EXCERPT RE: PLAINTIFFS' ARGUMENT: According to plaintiffs, Congress added the term "distinct population segment" to the ESA's definition of "species" for a specific and exclusive purpose: to permit FWS to list a struggling sub-population of an organism that is not endangered or threatened on a broader taxonomic level. See Pls.' Opp. at 16 (arguing that "through this definition Congress extended the protections of the ESA to locally-vulnerable populations of vertebrate fish or wildlife in circumstances where the species as a whole is not endangered or threatened"). Plaintiffs acknowledge that the authority to list DPSs in this manner implies the authority to reclassify or delist DPSs once they have recovered. See Pls.' Opp. at 17. But they argue that Congress did not intend to authorize FWS to simultaneously designate and delist DPSs within broader listings--that is, to "carve out" healthy sub-populations of otherwise endangered or threatened species and remove from those sub-populations the protections of the Act...

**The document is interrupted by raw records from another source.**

import Summits.QuantumFields.YangMills.Theorems.AllWindowsColdBoxBoxHighLineSpectralFloorTools
import Literature.Probability.LatticeModels.DirichletLatticeGFF
import Summits.QuantumFields.YangMills.Theorems.AllWindowsColdBoxBoxHighWindowsSU22LineDefs

/-!
# Slab Poincaré on `ℤ^d` and the ℓ² spectral floor of the interior Dirichlet Laplacian `−Δ_I` on `interiorSites H = [1, 2H−1]⁴`
# (STUB-PLAN-S5U5-STEP1b §2 (4f), first clause `λ_min((−Δ_I)ᵀ(−Δ_I)) ≥ c·H⁻⁴`, here `c = 1/16`; LINE-19 S5 ⟨stmt-QuantumFields-24004⟩/⟨24335⟩, LINE-20 U5 ⟨24336⟩; part 2 of 3)

Width seat `ym-line-sfw-p2-w4` (prover-ym-line-sfw-p2-w4-g27-0); an UNTABLED glue lemma additive to planner `ym-idea-2`'s brick table of
2026-08-29T17:07:29Z (the row-ℓ¹ bricks (4f-i)/(4f-ii) of `w5` are a different norm and are not touched; no Green-function decay is used here).

* **`sum_sq_le_sq_mul_sum_sq_sub_single`** — slab Poincaré on `ℤ^d`: a real function supported in a slab `a ≤ x_ν < a + p` has
  `Σ u² ≤ p² · Σ (u(x + e_ν) − u(x))²` over any finite window closed under the forward `ν`-translates of its support points (telescoping
  to the empty side of the slab + Cauchy–Schwarz; the folklore `λ₁(path of p sites) = 2 − 2cos(π/(p+1)) ≥ p⁻²` with a crude constant;
  cf. the one-dimensional `…RotationJoining.Negative.sum_sq_le_sq_mul_sum_sq_sub_shift` of the CriticalPhenomena tree, whose proof pattern is followed).
* **`dotProduct_self_le_sq_mul_dotProduct_dirichletMatrix`** — for a finite `Λ ⊆ ℤ^d` in such a slab and every `v : Λ → ℝ`,
  `‖v‖² ≤ p² · vᵀ(dirichletMatrix Λ)v`, through the Literature Gram identity `vᵀ(−Δ_D)v = Σ_bonds |∇v̄|²`
  (`dotProduct_dirichletMatrix_mulVec`, `dirichletForm_eq_finsum_sq`, Glimm–Jaffe (9.5.10)).
* **The interior box** (`p = 2H − 1` in direction `0`): `interiorLaplacian_poincare` (`‖v‖² ≤ (2H−1)²·vᵀ(−Δ_I)v`), `interiorLaplacian_floor`
  (`(1/4)/H²·‖v‖² ≤ vᵀ(−Δ_I)v`), **`interiorLaplacian_opFloor`** (`(1/16)/H⁴·‖v‖² ≤ ‖(−Δ_I)v‖²`), and the inverse bounds
  `vᵀ(−Δ_I)⁻¹v ≤ 4H²‖v‖²`, `‖(−Δ_I)⁻¹w‖² ≤ 16H⁴‖w‖²`.  Here `−Δ_I = dirichletMatrix (interiorSites H)` — the Gram matrix of the gauge modes by
  ✓`gradVec_dotProduct_gradVec` (`…GaugeGram`); part 3 transfers the same floors to the kernel files' `BoxKernel.boxLap (2H) univ`.
(Planner's instrument I20 for comparison: `λ_min·H²` of the Hodge matrix tends to `3π²/4`; for the scalar `−Δ_I` on `[1,2H−1]⁴` it is `4·(2−2cos(π/2H))·H² → π²`,
so the constant `1/4` loses a factor `≈ 40`, irrelevant for the window bookkeeping `r₀H² → 0` of STEP1b §4.)

Everything proved; no definitions; standard axioms.  HONEST LABEL: an elementary, untabled glue lemma for step (1b) (Laplace asymptotics of the orbit average, STUB-PLAN-S5U5-STEP1b) of the XL stubs
S5 `stub_landauSecondOrder` / U5 `stub_landauThirdOrder` of critic-PASSed DRAFT lines on the R2ξ″ cruxes ⟨stmt-QuantumFields-24004⟩/⟨24335⟩/⟨24336⟩;
T-S5.4 proper, S5, U5 and those items remain OPEN; no stub is closed by name, no crux, rung or summit is proved; the Yang–Mills mass gap is NOT
proved by this file.
-/

set_option autoImplicit false

open Finset Matrix
open Literature.Probability.LatticeModels

namespace Summit.QuantumFields.YangMills.Theorems.AllWindowsColdBoxBoxHighLine

namespace SpectralFloor

/-! ## Slab Poincaré on `ℤ^d` -/

variable {d : ℕ}

/-- The `ν`-coordinate of `x + i·e_ν` is `x_ν + i`. -/
theorem add_zsmul_single_apply_self (x : Site d) (ν : Fin d) (i : ℤ) :
    (x + i • (Pi.single ν (1 : ℤ) : Site d)) ν = x ν + i := by
  simp

/-- **Slab Poincaré inequality on `ℤ^d` (finite-window form).**  If `u` vanishes off the slab `a ≤ x_ν < a + p` and the finite window
`K` contains, with every support point `x ∈ K`, the forward `ν`-translates `x + i·e_ν` (`i < p`), then
`Σ_{x ∈ K} u(x)² ≤ p² · Σ_{x ∈ K} (u(x + e_ν) − u(x))²`.  (Telescoping `u(x) = Σ_{i<p} (u(x+ie_ν) − u(x+(i+1)e_ν))` — the last point lies
beyond the slab — then Cauchy–Schwarz, and each translated window sum is dominated by the full one.) -/
theorem sum_sq_le_sq_mul_sum_sq_sub_single (u : Site d → ℝ) (ν : Fin d) (a : ℤ) (p : ℕ)
    (hsupp : ∀ x, u x ≠ 0 → a ≤ x ν ∧ x ν < a + p) (K : Finset (Site d))
    (hK : ∀ x ∈ K, u x ≠ 0 → ∀ i : ℕ, i < p → x + (i : ℤ) • (Pi.single ν (1 : ℤ) : Site d) ∈ K) :
    ∑ x ∈ K, u x ^ 2 ≤ (p : ℝ) ^ 2 * ∑ x ∈ K, (u (x + Pi.single ν 1) - u x) ^ 2 := by
  classical
  set e : Site d := Pi.single ν 1 with he
  set D : Site d → ℝ := fun x => (u (x + e) - u x) ^ 2 with hD
  have hDnn : ∀ x, 0 ≤ D x := fun x => sq_nonneg _
  -- telescoping at a support point
  have htel : ∀ x, u x ≠ 0 →
      u x = ∑ i ∈ range p, (u (x + (i : ℤ) • e) - u (x + ((i + 1 : ℕ) : ℤ) • e)) := by
    intro x hx
    have h := Finset.sum_range_sub' (fun i : ℕ => u (x + (i : ℤ) • e)) p
    have hzero : u (x + (p : ℤ) • e) = 0 := by
      by_contra hne
      have h1 := (hsupp _ hne).2
      have h2 := (hsupp _ hx).1
      rw [he, add_zsmul_single_apply_self] at h1
      linarith
    simp only [Nat.cast_zero, zero_smul, add_zero] at h
    rw [hzero, sub_zero] at h
    exact h.symm
  -- the telescoping steps are the differences `D` at the translates
  have hstep : ∀ (x : Site d) (i : ℕ),
      (u (x + (i : ℤ) • e) - u (x + ((i + 1 : ℕ) : ℤ) • e)) ^ 2 = D (x + (i : ℤ) • e) := by
    intro x i
    have : x + ((i + 1 : ℕ) : ℤ) • e = x + (i : ℤ) • e + e := by
      rw [Nat.cast_succ, add_smul, one_smul, add_assoc]
    rw [hD, this, sub_sq_comm]
  -- Cauchy–Schwarz per support point
  have hpt : ∀ x, u x ≠ 0 → u x ^ 2 ≤ (p : ℝ) * ∑ i ∈ range p, D (x + (i : ℤ) • e) := by
    intro x hx
    have h1 := sq_sum_le_card_mul_sum_sq (s := range p)
      (f := fun i : ℕ => u (x + (i : ℤ) • e) - u (x + ((i + 1 : ℕ) : ℤ) • e))
    rw [← htel x hx, Finset.card_range] at h1
    refine h1.trans (le_of_eq ?_)
    simp only [hstep]
  -- restrict the left sum to the support
  have hKJ : ∑ x ∈ K, u x ^ 2 = ∑ x ∈ K with u x ≠ 0, u x ^ 2 := by
    rw [Finset.sum_filter_of_ne]
    intro x _ hx
    exact fun h => hx (by rw [h]; ring)
  -- translated window sums are dominated by the full window sum
  have hshift : ∀ i ∈ range p, ∑ x ∈ K with u x ≠ 0, D (x + (i : ℤ) • e) ≤ ∑ x ∈ K, D x := by
    intro i hi
    rw [Finset.mem_range] at hi
    have hinj : Set.InjOn (fun x : Site d => x + (i : ℤ) • e) ↑(K.filter fun x => u x ≠ 0) :=
      fun x _ y _ hxy => by simpa using hxy
    rw [← Finset.sum_image (f := D) hinj]
    refine Finset.sum_le_sum_of_subset_of_nonneg ?_ (fun x _ _ => hDnn x)
    intro y hy
    rw [Finset.mem_image] at hy
    obtain ⟨x, hx, rfl⟩ := hy
    rw [Finset.mem_filter] at hx
    exact hK x hx.1 hx.2 i hi
  calc ∑ x ∈ K, u x ^ 2 = ∑ x ∈ K with u x ≠ 0, u x ^ 2 := hKJ
    _ ≤ ∑ x ∈ K with u x ≠ 0, (p : ℝ) * ∑ i ∈ range p, D (x + (i : ℤ) • e) :=
        Finset.sum_le_sum fun x hx => hpt x (Finset.mem_filter.1 hx).2
    _ = (p : ℝ) * ∑ i ∈ range p, ∑ x ∈ K with u x ≠ 0, D (x + (i : ℤ) • e) := by
        rw [← Finset.mul_sum, Finset.sum_comm]
    _ ≤ (p : ℝ) * ∑ i ∈ range p, ∑ x ∈ K, D x :=
        mul_le_mul_of_nonneg_left (Finset.sum_le_sum hshift) (Nat.cast_nonneg _)
    _ = (p : ℝ) ^ 2 * ∑ x ∈ K, D x := by
        rw [Finset.sum_const, Finset.card_range, nsmul_eq_mul]; ring

/-! ## The spectral floor of the Dirichlet Laplacian matrix of a region in a slab -/

/-- A finite window around `Λ`: it contains `Λ`, the backward unit translates of its points, and their forward `ν`-translates up to `p − 1` steps. -/
theorem exists_window (Λ : Finset (Site d)) (ν : Fin d) (p : ℕ) :
    ∃ K : Finset (Site d), Λ ⊆ K ∧ (∀ x ∈ Λ, ∀ i : Fin d, x - Pi.single i 1 ∈ K) ∧
      (∀ x ∈ Λ, ∀ i : ℕ, i < p → x + (i : ℤ) • (Pi.single ν (1 : ℤ) : Site d) ∈ K) := by
  classical
  refine ⟨(Λ ∪ Finset.univ.biUnion fun i : Fin d => Λ.image fun x => x - Pi.single i 1) ∪
      (range p).biUnion fun i => Λ.image fun x => x + (i : ℤ) • (Pi.single ν (1 : ℤ) : Site d), ?_, ?_, ?_⟩
  · intro x hx
    exact Finset.mem_union_left _ (Finset.mem_union_left _ hx)
  · intro x hx i
    refine Finset.mem_union_left _ (Finset.mem_union_right _ ?_)
    exact Finset.mem_biUnion.2 ⟨i, Finset.mem_univ i, Finset.mem_image.2 ⟨x, hx, rfl⟩⟩
  · intro x hx i hi
    refine Finset.mem_union_right _ (Finset.mem_biUnion.2 ⟨i, Finset.mem_range.2 hi, ?_⟩)
    exact Finset.mem_image.2 ⟨x, hx, rfl⟩

/-- **Slab Poincaré for the Dirichlet Laplacian matrix.**  If the finite region `Λ ⊆ ℤ^d` lies in a slab of width `p` in some lattice
direction (`a ≤ x_ν < a + p` on `Λ`), then `‖v‖² ≤ p² · vᵀ (dirichletMatrix Λ) v` for every `v : Λ → ℝ`, i.e.
`λ_min(−Δ_D^Λ) ≥ p⁻²` (the folklore bound `λ_min ≥ 2 − 2cos(π/(p+1))` with a crude constant). -/
theorem dotProduct_self_le_sq_mul_dotProduct_dirichletMatrix (Λ : Finset (Site d)) (ν : Fin d) (a : ℤ) (p : ℕ)
    (hΛ : ∀ x ∈ Λ, a ≤ x ν ∧ x ν < a + p) (v : Λ → ℝ) :
    v ⬝ᵥ v ≤ (p : ℝ) ^ 2 * (v ⬝ᵥ (dirichletMatrix Λ *ᵥ v)) := by
  classical
  have hu0 : ∀ x ∉ Λ, zeroExtend Λ v x = 0 := fun x hx => zeroExtend_of_not_mem v hx
  have hmem : ∀ x, zeroExtend Λ v x ≠ 0 → x ∈ Λ := fun x hx => by
    by_contra h
    exact hx (hu0 x h)
  have hsupp : ∀ x, zeroExtend Λ v x ≠ 0 → a ≤ x ν ∧ x ν < a + p := fun x hx => hΛ x (hmem x hx)
  obtain ⟨K, hΛK, hKback, hKfwd⟩ := exists_window Λ ν p
  have hK1 : ∀ x ∈ K, zeroExtend Λ v x ≠ 0 → ∀ i : ℕ, i < p →
      x + (i : ℤ) • (Pi.single ν (1 : ℤ) : Site d) ∈ K :=
    fun x _ hx i hi => hKfwd x (hmem x hx) i hi
  -- left-hand side
  have hL : v ⬝ᵥ v = ∑ x ∈ K, zeroExtend Λ v x ^ 2 := by
    calc v ⬝ᵥ v = ∑ y : Λ, zeroExtend Λ v y ^ 2 := by
          rw [dotProduct]
          exact Finset.sum_congr rfl fun y _ => by rw [zeroExtend_coe, sq]
      _ = ∑ x ∈ Λ, zeroExtend Λ v x ^ 2 := Finset.sum_coe_sort Λ (fun x => zeroExtend Λ v x ^ 2)
      _ = ∑ x ∈ K, zeroExtend Λ v x ^ 2 :=
          Finset.sum_subset hΛK fun x _ hx => by rw [hu0 x hx, sq, mul_zero]
  -- right-hand side
  have hR : ∑ x ∈ K, (zeroExtend Λ v (x + Pi.single ν 1) - zeroExtend Λ v x) ^ 2 ≤
      v ⬝ᵥ (dirichletMatrix Λ *ᵥ v) := by
    have hsub : Function.support (fun x : Site d =>
        ∑ i : Fin d, (zeroExtend Λ v (x + Pi.single i 1) - zeroExtend Λ v x) ^ 2) ⊆ ↑K := by
      intro x hx
      rw [Function.mem_support] at hx
      obtain ⟨i, -, hi⟩ := Finset.exists_ne_zero_of_sum_ne_zero hx
      by_cases h2 : zeroExtend Λ v x = 0
      · have h1 : zeroExtend Λ v (x + Pi.single i 1) ≠ 0 := by
          intro h1
          exact hi (by rw [h1, h2, sub_zero, sq, mul_zero])
        have hm := hKback (x + Pi.single i 1) (hmem _ h1) i
        rw [add_sub_cancel_right] at hm
        exact Finset.mem_coe.2 hm
      · exact Finset.mem_coe.2 (hΛK (hmem x h2))
    rw [dotProduct_dirichletMatrix_mulVec, dirichletForm_eq_finsum_sq Λ hu0,
      finsum_eq_sum_of_support_subset _ hsub]
    refine Finset.sum_le_sum fun x _ => ?_
    show (zeroExtend Λ v (x + Pi.single ν 1) - zeroExtend Λ v x) ^ 2 ≤
      ∑ i : Fin d, (zeroExtend Λ v (x + Pi.single i 1) - zeroExtend Λ v x) ^ 2
    rw [← Finset.add_sum_erase Finset.univ _ (Finset.mem_univ ν)]
    exact le_add_of_nonneg_right (Finset.sum_nonneg fun i _ => sq_nonneg _)
  calc v ⬝ᵥ v = ∑ x ∈ K, zeroExtend Λ v x ^ 2 := hL
    _ ≤ (p : ℝ) ^ 2 * ∑ x ∈ K, (zeroExtend Λ v (x + Pi.single ν 1) - zeroExtend Λ v x) ^ 2 :=
        sum_sq_le_sq_mul_sum_sq_sub_single (zeroExtend Λ v) ν a p hsupp K hK1
    _ ≤ (p : ℝ) ^ 2 * (v ⬝ᵥ (dirichletMatrix Λ *ᵥ v)) := mul_le_mul_of_nonneg_left hR (sq_nonneg _)

/-! ## The interior box `interiorSites H = [1, 2H−1]⁴` -/

section Interior

variable {H : ℕ}

/-- **Poincaré floor of the interior Dirichlet Laplacian**: `‖v‖² ≤ (2H−1)² · vᵀ(−Δ_I)v` on `interiorSites H` (slab of width `2H − 1` in direction `0`). -/
theorem interiorLaplacian_poincare (H : ℕ) (v : ↥(interiorSites H) → ℝ) :
    v ⬝ᵥ v ≤ ((2 * H - 1 : ℕ) : ℝ) ^ 2 * (v ⬝ᵥ (dirichletMatrix (interiorSites H) *ᵥ v)) := by
  refine dotProduct_self_le_sq_mul_dotProduct_dirichletMatrix (interiorSites H) 0 1 (2 * H - 1) ?_ v
  intro x hx
  have h := Finset.mem_Icc.1 ((Fintype.mem_piFinset.1 hx) 0)
  rcases Nat.eq_zero_or_pos H with rfl | hH
  · simp only [Nat.cast_zero, mul_zero, zero_sub] at h
    omega
  · rw [Nat.cast_sub (by omega : 1 ≤ 2 * H)]
    push_cast
    omega

/-- The same floor as `λ_min(−Δ_I) ≥ (1/4)/H²`: `(1/4)/H² · ‖v‖² ≤ vᵀ(−Δ_I)v` for `H ≥ 1`. -/
theorem interiorLaplacian_floor (hH : 1 ≤ H) (v : ↥(interiorSites H) → ℝ) :
    1 / 4 / (H : ℝ) ^ 2 * (v ⬝ᵥ v) ≤ v ⬝ᵥ (dirichletMatrix (interiorSites H) *ᵥ v) := by
  have h := interiorLaplacian_poincare H v
  have hH' : (1 : ℝ) ≤ H := by exact_mod_cast hH
  have hp : ((2 * H - 1 : ℕ) : ℝ) = 2 * H - 1 := by
    rw [Nat.cast_sub (by omega : 1 ≤ 2 * H)]; push_cast; ring
  rw [hp] at h
  have hvv : 0 ≤ v ⬝ᵥ v := Finset.sum_nonneg fun i _ => mul_self_nonneg _
  have hQ : 0 ≤ v ⬝ᵥ (dirichletMatrix (interiorSites H) *ᵥ v) := by
    have hpos : 0 < (2 * (H : ℝ) - 1) ^ 2 := by nlinarith
    by_contra hneg
    push Not at hneg
    have := mul_neg_of_pos_of_neg hpos hneg
    linarith
  have hH2 : 0 < (H : ℝ) ^ 2 := by positivity
  rw [div_mul_eq_mul_div, div_le_iff₀ hH2]
  nlinarith

/-- **Operator floor of the interior Dirichlet Laplacian** (STEP1b §2 (4f), first clause, `λ_min((−Δ_I)ᵀ(−Δ_I)) ≥ (1/16)/H⁴`):
`(1/16)/H⁴ · ‖v‖² ≤ ‖(−Δ_I)v‖²` for `H ≥ 1`. -/
theorem interiorLaplacian_opFloor (hH : 1 ≤ H) (v : ↥(interiorSites H) → ℝ) :
    1 / 16 / (H : ℝ) ^ 4 * (v ⬝ᵥ v) ≤
      (dirichletMatrix (interiorSites H) *ᵥ v) ⬝ᵥ (dirichletMatrix (interiorSites H) *ᵥ v) := by
  have h := dotProduct_self_le_sq_mul_of_le_mul_dotProduct v (dirichletMatrix (interiorSites H) *ᵥ v) (sq_nonneg _)
    (interiorLaplacian_poincare H v)
  have hH' : (1 : ℝ) ≤ H := by exact_mod_cast hH
  have hp : ((2 * H - 1 : ℕ) : ℝ) = 2 * H - 1 := by
    rw [Nat.cast_sub (by omega : 1 ≤ 2 * H)]; push_cast; ring
  rw [hp] at h
  have hvv : 0 ≤ v ⬝ᵥ v := Finset.sum_nonneg fun i _ => mul_self_nonneg _
  have hQ : 0 ≤ (dirichletMatrix (interiorSites H) *ᵥ v) ⬝ᵥ (dirichletMatrix (interiorSites H) *ᵥ v) :=
    Finset.sum_nonneg fun i _ => mul_self_nonneg _
  have hH4 : 0 < (H : ℝ) ^ 4 := by positivity
  rw [div_mul_eq_mul_div, div_le_iff₀ hH4]
  have h16 : ((2 * (H : ℝ) - 1) ^ 2) ^ 2 ≤ 16 * (H : ℝ) ^ 4 := by nlinarith [sq_nonneg (2 * (H : ℝ) - 1)]
  nlinarith

/-- `−Δ_I` is invertible. -/
theorem isUnit_det_interiorLaplacian (H : ℕ) : IsUnit (dirichletMatrix (interiorSites H)).det :=
  isUnit_det_dirichletMatrix (by norm_num) _

/-- **Green-form bound**: `vᵀ(−Δ_I)⁻¹v ≤ 4H² · ‖v‖²` for `H ≥ 1` (`λ_max(Δ_I⁻¹) ≤ 4H²`). -/
theorem interiorLaplacian_inv_form_le (hH : 1 ≤ H) (v : ↥(interiorSites H) → ℝ) :
    v ⬝ᵥ ((dirichletMatrix (interiorSites H))⁻¹ *ᵥ v) ≤ 4 * (H : ℝ) ^ 2 * (v ⬝ᵥ v) := by
  refine dotProduct_inv_mulVec_le_of_floor _ (isUnit_det_interiorLaplacian H) (by positivity) (fun w => ?_) v
  have h := interiorLaplacian_floor hH w
  have hH2 : 0 < (H : ℝ) ^ 2 := by
    have : (1 : ℝ) ≤ H := by exact_mod_cast hH
    positivity
  rw [div_mul_eq_mul_div, div_le_iff₀ hH2] at h
  linarith

/-- **Inverse operator bound**: `‖(−Δ_I)⁻¹w‖² ≤ 16H⁴ · ‖w‖²` for `H ≥ 1` (`‖Δ_I⁻¹‖₂ ≤ 4H²`). -/
theorem interiorLaplacian_inv_opBound (hH : 1 ≤ H) (w : ↥(interiorSites H) → ℝ) :
    ((dirichletMatrix (interiorSites H))⁻¹ *ᵥ w) ⬝ᵥ ((dirichletMatrix (interiorSites H))⁻¹ *ᵥ w) ≤
      16 * (H : ℝ) ^ 4 * (w ⬝ᵥ w) := by
  have h := inv_opBound_of_opFloor _ (isUnit_det_interiorLaplacian H) (interiorLaplacian_opFloor hH) w
  have hH4 : 0 < (H : ℝ) ^ 4 := by
    have : (1 : ℝ) ≤ H := by exact_mod_cast hH
    positivity
  rw [div_mul_eq_mul_div, div_le_iff₀ hH4] at h
  linarith

end Interior

end SpectralFloor

end Summit.QuantumFields.YangMills.Theorems.AllWindowsColdBoxBoxHighLine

EXCERPT RE: FWS ARGUMENT: According to FWS, by revising the definition of "species" to include "distinct population segments," Congress authorized FWS to designate and list a struggling population of an unlisted species (as contemplated by plaintiffs) and to designate and delist a healthy sub-population of a listed species without delisting the species as a whole. See Defs.' Opp. at 3-4. Importantly, FWS contends that this interpretation of the statute is compelled by the plain meaning of the ESA.

EXCERPT RE: ANALYSIS: the ESA could be construed in the way urged by FWS. But it is one thing to say that the statute could bear FWS' interpretation; it is another thing to say that it could bear no others and therefore is unambiguous on the precise question at issue. See, e.g., Air Transport Ass'n of America v. FAA, 169 F.3d 1, 4 (D.C.Cir.1999) ("Although the inference petitioner would draw as to the statute's meaning is not by any means unreasonable, it is also not inevitable" and thus not mandatory). For the reasons stated above, the Court concludes that the ESA is "silent or ambiguous with respect to the specific issue" before the Court. Chevron U.S.A., Inc. v. Natural Resources Defense Council, Inc., 467 U.S. at 843. Therefore, the Court cannot endorse FWS' "plain meaning" reading under Chevron step one. See Peter Pan Bus Lines, Inc. v. Federal Motor Carrier Safety Admin., 471 F.3d at 1354.  Furthermore... there is no permissible construction to which the Court can defer. The Final Rule and FWS' papers rely exclusively on a "plain meaning" reading of the ESA which the Court already has rejected. And even assuming that the Court could look elsewhere for an interpretation to which it could defer, there is none in sight....  Thus, the Court will remand the Final Rule to FWS so that the agency can provide a reasonable explanation for the interpretation of the Act which underlies the Final Rule.

EXCERPT RE: REMAND WITH VACATUR: Little confusion or inefficiency will result from reinstating a regulatory regime that was in place from 1978 to 2007, particularly given the fact that state and federal wolf management authorities have been working in tandem for years. Finally, the Court agrees with plaintiffs that the ESA's preference for protecting endangered species counsels strongly in favor of vacating the Final Rule while FWS revisits its statutory interpretation. See NRDC v. U.S. Dep't of the Interior, 275 F.Supp.2d 1136, 1145 (C.D.Cal.2002). The Court therefore will vacate the Final Rule and remand it to the agency for further proceedings.